Input: $0.07 (cached), $0.56 (cache miss)

Output: $1.68 per million tokens.

https://api-docs.deepseek.com/news/news250929

New comment by espadrine in "SSH3: Faster and rich secure shell using HTTP/3"

espadrine — Sun, 28 Sep 2025 13:20:15 +0000

mosh is hard to get into. There are many subtle bugs; a random sample that I ran into is that it fails to connect when the LC_ALL variables diverge between the client and the server[0]. On top of it, development seems abandoned. Finally, when running a terminal multiplexer, the predictive system breaks the panes, which is distracting.

[0]: https://github.com/mobile-shell/mosh/issues/98

New comment by espadrine in "Britain jumps into bed with Palantir in £1.5B defense pact"

espadrine — Sat, 20 Sep 2025 15:38:16 +0000

Does Palantir fall under the Cloud Act[0]?

I wonder why so many governments sign with a company that, even if the contract says they will not leak information to the US government, is required to yield any information to it if the US requests it, without even being able to notify their client—regardless of the location of the servers themselves.

[0]: https://www.congress.gov/bill/115th-congress/house-bill/4943...

New comment by espadrine in "Mistral raises 1.7B€, partners with ASML"

espadrine — Tue, 09 Sep 2025 08:39:24 +0000

Past Mistral investors: JC Decaux (urban advertizing), CMA CGM CEO (maritime logistics), Iliad CEO (Internet service provider), Salesforce (client relation management), Samsung (electronics), Cisco (network hardware), NVIDIA (chips designer)[0]. I agree ASML is a surprising choice, but I guess investments are not necessarily directly connected to the company purpose.

BTW, I generated that list by asking my default search engine, which is Mistral Le Chat: indeed, using Cerebras chips, the responses are so fast that it became competitive with asking Google Search. A lot of comments claim it is worse, but in my experience it is the fastest, and for all but very advanced mathematical questions, it has similar quality to its best competitors. Even LMArena’s Elo indicates it wins 46% of the time against ChatGPT.

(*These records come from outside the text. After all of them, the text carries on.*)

import Summits.CriticalPhenomena.PercolationContinuityZ3.Theorems.SahiMasterFamilyFCombShiftMatching

/-!
# Cube transfer: set families on a ground finset `R` versus families in the cube of the subtype `↥R` (support file)

Support file (prover seat `prim-bnk-2`, gen 31; `--supports stmt-CriticalPhenomena-4575`).  Memo:
`run/shared/lean/prim/prim-l12/FROM-prim-bnk-2-g31-COMPRESSION-THEOREM.md` §6.

The `SahiFComb.Shift` toolkit (THEOREM S, `(♣)`, THEOREM S^rel, LEMMA I** …) is written for families of subsets of a finite TYPE
(`[Fintype α]`, complement `σ = univ \ ·`, compression lists containing every coordinate).  SCHEME Σ (g30) needs these statements on
SUB-cubes `2^R`, `R ⊊ ι` (the I-cubes `I \ y_I`, the J-cubes `J \ w`).  This file is the transfer kit: `resFam R X`, the restriction
of a family of subsets of `R` to the cube of the subtype `↥R`, commutes with down-compression (`resFam_compression`, `resFam_downs`),
with relative complement (`resFam_image_sdiff`), set difference, cardinality and closedness, and dominating bijections descend
(`exists_dominating_equiv_of_resFam`).  As a first application, `(♣)`/Kleitman–Hall on a ground finset:
`exists_dominating_equiv_ground` (from `exists_dominating_equiv`).

One plumbing definition (`resFam`); no `sorry`; standard axioms.
-/

namespace Summit.CriticalPhenomena.PercolationContinuityZ3.Theorems

namespace SahiFComb.Shift

open Finset FinsetFamily

variable {α : Type*} [DecidableEq α] (R : Finset α)

/-! ### 1. Restriction to the subtype cube -/

/-- Restriction of a family of subsets of the ground finset `R` to the cube of the subtype `↥R`. [this work] -/
def resFam (X : Finset (Finset α)) : Finset (Finset ↥R) :=
  X.image fun s => s.subtype (· ∈ R)

omit [DecidableEq α] in
/-- A finset of the subtype, pushed to `α`, lies inside the ground finset. [folklore] -/
theorem map_subtype_subset_ground (t : Finset ↥R) : t.map (Function.Embedding.subtype (· ∈ R)) ⊆ R := by
  intro a ha
  obtain ⟨y, -, rfl⟩ := mem_map.1 ha
  exact y.2

/-- Pushing to `α` and restricting back is the identity. [folklore] -/
theorem subtype_map_subtype (t : Finset ↥R) :
    (t.map (Function.Embedding.subtype (· ∈ R))).subtype (· ∈ R) = t := by
  ext x
  rw [mem_subtype]
  constructor
  · intro h
    obtain ⟨y, hy, hyx⟩ := mem_map.1 h
    have : y = x := Subtype.ext hyx
    exact this ▸ hy
  · intro h
    exact mem_map.2 ⟨x, h, rfl⟩

/-- Membership in the restricted family. [this work] -/
theorem mem_resFam {X : Finset (Finset α)} (hX : ∀ s ∈ X, s ⊆ R) {t : Finset ↥R} :
    t ∈ resFam R X ↔ t.map (Function.Embedding.subtype (· ∈ R)) ∈ X := by
  unfold resFam
  rw [mem_image]
  constructor
  · rintro ⟨s, hs, rfl⟩
    rw [subtype_map_of_mem (hX s hs)]
    exact hs
  · intro h
    exact ⟨_, h, subtype_map_subtype R t⟩

/-- Membership of a restricted set in the restricted family. [this work] -/
theorem subtype_mem_resFam_iff {X : Finset (Finset α)} (hX : ∀ s ∈ X, s ⊆ R) {s : Finset α} (hs : s ⊆ R) :
    s.subtype (· ∈ R) ∈ resFam R X ↔ s ∈ X := by
  rw [mem_resFam R hX, subtype_map_of_mem hs]

/-- Restriction is injective on the subsets of the ground finset. [folklore] -/
theorem subtype_injOn_ground {X : Finset (Finset α)} (hX : ∀ s ∈ X, s ⊆ R) :
    Set.InjOn (fun s : Finset α => s.subtype (· ∈ R)) (X : Set (Finset α)) := by
  intro s hs s' hs' h
  have h' := congrArg (fun t : Finset ↥R => t.map (Function.Embedding.subtype (· ∈ R))) h
  simp only at h'
  rwa [subtype_map_of_mem (hX s hs), subtype_map_of_mem (hX s' hs')] at h'

/-- Restriction preserves the size of the family. [this work] -/
theorem card_resFam {X : Finset (Finset α)} (hX : ∀ s ∈ X, s ⊆ R) : #(resFam R X) = #X :=
  card_image_of_injOn (subtype_injOn_ground R hX)

/-- Relative complement becomes complement. [this work] -/
theorem subtype_ground_sdiff (s : Finset α) : (R \ s).subtype (· ∈ R) = (s.subtype (· ∈ R))ᶜ := by
  ext x
  simp only [mem_subtype, mem_sdiff, mem_compl, x.2, true_and]

/-- Restriction turns the relative complements `R \ ·` into complements. [this work] -/
theorem resFam_image_sdiff (X : Finset (Finset α)) :
    resFam R (X.image fun s => R \ s) = (resFam R X).image compl := by
  unfold resFam
  rw [image_image, image_image]
  exact image_congr fun s _ => subtype_ground_sdiff R s

/-- Restriction commutes with set difference of families. [this work] -/
theorem resFam_sdiff {X Y : Finset (Finset α)} (hX : ∀ s ∈ X, s ⊆ R) (hY : ∀ s ∈ Y, s ⊆ R) :
    resFam R (X \ Y) = resFam R X \ resFam R Y := by
  ext t
  rw [mem_resFam R (fun s hs => hX s (mem_sdiff.1 hs).1), mem_sdiff, mem_sdiff, mem_resFam R hX, mem_resFam R hY]

/-- Restriction commutes with intersection of families. [this work] -/
theorem resFam_inter {X Y : Finset (Finset α)} (hX : ∀ s ∈ X, s ⊆ R) (hY : ∀ s ∈ Y, s ⊆ R) :
    resFam R (X ∩ Y) = resFam R X ∩ resFam R Y := by
  ext t
  rw [mem_resFam R (fun s hs => hX s (mem_inter.1 hs).1), mem_inter, mem_inter, mem_resFam R hX, mem_resFam R hY]

/-- Members of a down-compression of a family on `R` stay inside `R`. [folklore] -/
theorem subset_ground_of_mem_compression {X : Finset (Finset α)} (hX : ∀ s ∈ X, s ⊆ R) (a : α) :
    ∀ s ∈ 𝓓 a X, s ⊆ R := by
  intro s hs
  rcases Down.mem_compression.1 hs with ⟨h, -⟩ | ⟨-, h⟩
  · exact hX s h
  · exact (subset_insert a s).trans (hX _ h)

/-- Members of an iterated down-compression of a family on `R` stay inside `R`. [folklore] -/
theorem subset_ground_of_mem_downs :
    ∀ (l : List α) {X : Finset (Finset α)}, (∀ s ∈ X, s ⊆ R) → ∀ s ∈ l.foldl (fun 𝒴 i => 𝓓 i 𝒴) X, s ⊆ R
  | [], _, hX => hX
  | a :: l, _, hX => subset_ground_of_mem_downs l (subset_ground_of_mem_compression R hX a)

/-- Restriction commutes with down-compression along a coordinate of `R`. [this work] -/
theorem resFam_compression {a : α} (ha : a ∈ R) {X : Finset (Finset α)} (hX : ∀ s ∈ X, s ⊆ R) :
    resFam R (𝓓 a X) = 𝓓 ⟨a, ha⟩ (resFam R X) := by
  ext t
  rw [mem_resFam R (subset_ground_of_mem_compression R hX a), Down.mem_compression, Down.mem_compression,
    mem_resFam R hX, mem_resFam R hX, mem_resFam R hX, map_erase, map_insert]
  rfl

/-- Restriction commutes with iterated down-compression along coordinates of `R`. [this work] -/
theorem resFam_downs :
    ∀ (l : List α) (hl : ∀ a ∈ l, a ∈ R) {X : Finset (Finset α)}, (∀ s ∈ X, s ⊆ R) →
      resFam R (l.foldl (fun 𝒴 i => 𝓓 i 𝒴) X) =
        (l.pmap (fun a h => (⟨a, h⟩ : ↥R)) hl).foldl (fun 𝒴 i => 𝓓 i 𝒴) (resFam R X)
  | [], _, _, _ => rfl
  | a :: l, hl, X, hX => by
    rw [List.foldl_cons, List.pmap, List.foldl_cons,
      resFam_downs l (fun b hb => hl b (List.mem_cons_of_mem a hb)) (subset_ground_of_mem_compression R hX a),
      resFam_compression R (hl a List.mem_cons_self) hX]

omit [DecidableEq α] in
/-- The coordinate list of `R` transferred to the subtype is duplicate-free. [folklore] -/
theorem nodup_pmap_mk {l : List α} (hl : l.Nodup) (hlR : ∀ a ∈ l, a ∈ R) :
    (l.pmap (fun a h => (⟨a, h⟩ : ↥R)) hlR).Nodup :=
  hl.pmap fun _ _ _ _ h => congrArg Subtype.val h

omit [DecidableEq α] in
/-- The coordinate list of `R` transferred to the subtype is complete. [folklore] -/
theorem mem_pmap_mk {l : List α} (hlR : ∀ a ∈ l, a ∈ R) (hRl : ∀ a ∈ R, a ∈ l) (b : ↥R) :
    b ∈ l.pmap (fun a h => (⟨a, h⟩ : ↥R)) hlR :=
  List.mem_pmap.2 ⟨b.1, hRl b.1 b.2, rfl⟩

/-- An up-closed family of the cube `2^R` restricts to an up-closed family. [this work] -/
theorem upClosed_resFam {X : Finset (Finset α)} (hX : ∀ s ∈ X, s ⊆ R)
    (hup : ∀ s ∈ X, ∀ s', s ⊆ s' → s' ⊆ R → s' ∈ X) :
    ∀ K ∈ resFam R X, ∀ K', K ⊆ K' → K' ∈ resFam R X := by
  intro K hK K' hKK'
  rw [mem_resFam R hX] at hK ⊢
  exact hup _ hK _ (map_subset_map.2 hKK') (map_subtype_subset_ground R K')

/-- A family whose restriction is down-closed is down-closed. [this work] -/
theorem downClosed_of_resFam {X : Finset (Finset α)} (hX : ∀ s ∈ X, s ⊆ R)
    (hdown : ∀ K ∈ resFam R X, ∀ K' ⊆ K, K' ∈ resFam R X) : ∀ s ∈ X, ∀ s' ⊆ s, s' ∈ X := by
  intro s hs s' hs's
  have h1 : s.subtype (· ∈ R) ∈ resFam R X := (subtype_mem_resFam_iff R hX (hX s hs)).2 hs
  have h2 := hdown _ h1 _ (subtype_mono hs's)
  exact (subtype_mem_resFam_iff R hX (hs's.trans (hX s hs))).1 h2

/-- **Dominating bijections descend from the subtype cube.** [this work] -/
theorem exists_dominating_equiv_of_resFam {X Y : Finset (Finset α)} (hX : ∀ s ∈ X, s ⊆ R) (hY : ∀ s ∈ Y, s ⊆ R)
    (h : ∃ e : ↥(resFam R X) ≃ ↥(resFam R Y), ∀ x : ↥(resFam R X), (x : Finset ↥R) ⊆ (e x : Finset ↥R)) :
    ∃ e : ↥X ≃ ↥Y, ∀ x : ↥X, (x : Finset α) ⊆ (e x : Finset α) := by
  obtain ⟨e, he⟩ := h
  -- the bijections `resFam R X ≃ X`, `resFam R Y ≃ Y` given by pushing to `α`
  let fX : ↥(resFam R X) → ↥X := fun t => ⟨(t : Finset ↥R).map (Function.Embedding.subtype (· ∈ R)), (mem_resFam R hX).1 t.2⟩
  let fY : ↥(resFam R Y) → ↥Y := fun t => ⟨(t : Finset ↥R).map (Function.Embedding.subtype (· ∈ R)), (mem_resFam R hY).1 t.2⟩
  have hfX : Function.Bijective fX := by
    rw [Fintype.bijective_iff_injective_and_card]
    refine ⟨fun t t' h => Subtype.ext (map_injective _ (congrArg Subtype.val h)), ?_⟩
    rw [Fintype.card_coe, Fintype.card_coe, card_resFam R hX]
  have hfY : Function.Bijective fY := by
    rw [Fintype.bijective_iff_injective_and_card]
    refine ⟨fun t t' h => Subtype.ext (map_injective _ (congrArg Subtype.val h)), ?_⟩
    rw [Fintype.card_coe, Fintype.card_coe, card_resFam R hY]
  let eX := Equiv.ofBijective fX hfX
  let eY := Equiv.ofBijective fY hfY
  refine ⟨eX.symm.trans (e.trans eY), fun x => ?_⟩
  have hx : (x : Finset α) = ((eX.symm x : ↥(resFam R X)) : Finset ↥R).map (Function.Embedding.subtype (· ∈ R)) := by
    have := eX.apply_symm_apply x
    exact (congrArg Subtype.val this).symm
  rw [hx]
  exact map_subset_map.2 (he (eX.symm x))

/-! ### 2. `(♣)` / Kleitman–Hall on a ground finset -/

/-- **`(♣)` on a ground finset** (`exists_dominating_equiv` transferred): for a family `G` of subsets of `R`, up-closed inside
`2^R`, `σ = R \ ·`, `H = σG ∩ G`, `𝒦 = D_l H` for a duplicate-free list `l` of elements of `R`, there is a bijection
`φ : σG \ G ≃ G \ σ𝒦` with `x ⊆ φ x` (Kleitman–Hall on the cube `2^R` is the case `l = []`). [this work] -/
theorem exists_dominating_equiv_ground [LinearOrder α] (G : Finset (Finset α)) (hGR : ∀ s ∈ G, s ⊆ R)
    (hG : ∀ K ∈ G, ∀ K', K ⊆ K' → K' ⊆ R → K' ∈ G) (l : List α) (hl : l.Nodup) (hlR : ∀ a ∈ l, a ∈ R)
    (𝒦 : Finset (Finset α)) (h𝒦 : 𝒦 = l.foldl (fun 𝒴 i => 𝓓 i 𝒴) (G.image (fun s => R \ s) ∩ G)) :
    ∃ φ : ↥(G.image (fun s => R \ s) \ G) ≃ ↥(G \ 𝒦.image fun s => R \ s),
      ∀ x : ↥(G.image (fun s => R \ s) \ G), (x : Finset α) ⊆ ((φ x : ↥(G \ 𝒦.image fun s => R \ s)) : Finset α) := by
  have hσR : ∀ (Y : Finset (Finset α)), ∀ s ∈ Y.image (fun s => R \ s), s ⊆ R := by
    intro Y s hs
    obtain ⟨t, -, rfl⟩ := mem_image.1 hs
    exact sdiff_subset
  have hHR : ∀ s ∈ G.image (fun s => R \ s) ∩ G, s ⊆ R := fun s hs => hGR s (mem_inter.1 hs).2
  have h𝒦R : ∀ s ∈ 𝒦, s ⊆ R := h𝒦 ▸ subset_ground_of_mem_downs R l hHR
  -- the transferred data
  set l' : List ↥R := l.pmap (fun a h => (⟨a, h⟩ : ↥R)) hlR with hl'
  have hG' : ∀ K ∈ resFam R G, ∀ K', K ⊆ K' → K' ∈ resFam R G := upClosed_resFam R hGR hG
  have h𝒦' : resFam R 𝒦 = l'.foldl (fun 𝒴 i => 𝓓 i 𝒴) ((resFam R G).image compl ∩ resFam R G) := by
    rw [h𝒦, resFam_downs R l hlR hHR, resFam_inter R (hσR G) hGR, resFam_image_sdiff]
  obtain ⟨φ', hφ'⟩ := exists_dominating_equiv (resFam R G) hG' l' (nodup_pmap_mk R hl hlR) (resFam R 𝒦) h𝒦'
  have h1 : (resFam R G).image compl \ resFam R G = resFam R (G.image (fun s => R \ s) \ G) := by
    rw [resFam_sdiff R (hσR G) hGR, resFam_image_sdiff]
  have h2 : resFam R G \ (resFam R 𝒦).image compl = resFam R (G \ 𝒦.image fun s => R \ s) := by
    rw [resFam_sdiff R hGR (hσR 𝒦), resFam_image_sdiff]
  refine exists_dominating_equiv_of_resFam R (fun s hs => hσR G s (mem_sdiff.1 hs).1)
    (fun s hs => hGR s (mem_sdiff.1 hs).1) ?_
  rw [← h1, ← h2]
  exact ⟨φ', hφ'⟩

end SahiFComb.Shift

end Summit.CriticalPhenomena.PercolationContinuityZ3.Theorems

[0]: https://mistral.ai/fr/news/mistral-ai-raises-1-7-b-to-accele...

New comment by espadrine in "Databricks is raising a Series K Investment at >$100B valuation"

espadrine — Wed, 20 Aug 2025 08:18:41 +0000

At least it is not unprecedented. Palantir raised a series I in 2020 after 17 years of operation.

New comment by espadrine in "Gemini 2.5 Deep Think"

espadrine — Fri, 01 Aug 2025 22:08:21 +0000

It would be interesting to have two generations per model without cherry picking, so that the Elo estimation can include an easy-to-compute standard deviation estimation.

New comment by espadrine in "Mistral Releases Deep Research, Voice, Projects in Le Chat"

espadrine — Thu, 17 Jul 2025 18:49:31 +0000

The best model there is 2.5B parameters. I can believe that a model 10x bigger is somewhat better.

One element of comparison is OpenAI Whisper v3, which achieves 7.44 WER on the ASR leaderboard, and shows up as ~8.3 WER on FLEURS in the Voxtral announcement[0]. If FLEURS has +1 WER on average compared to ASR, it would imply that Voxtral does have a lead on ASR.

[0]: https://mistral.ai/news/voxtral

New comment by espadrine in "Hand: open-source Robot Hand"

espadrine — Thu, 17 Jul 2025 15:14:29 +0000

I agree that there are some robotic designs that unnecessarily mimic human limbs. I have in mind heads, and feet (instead of wheels).

A hand however, is useful because so many manufactured objects have been constructed for their purpose.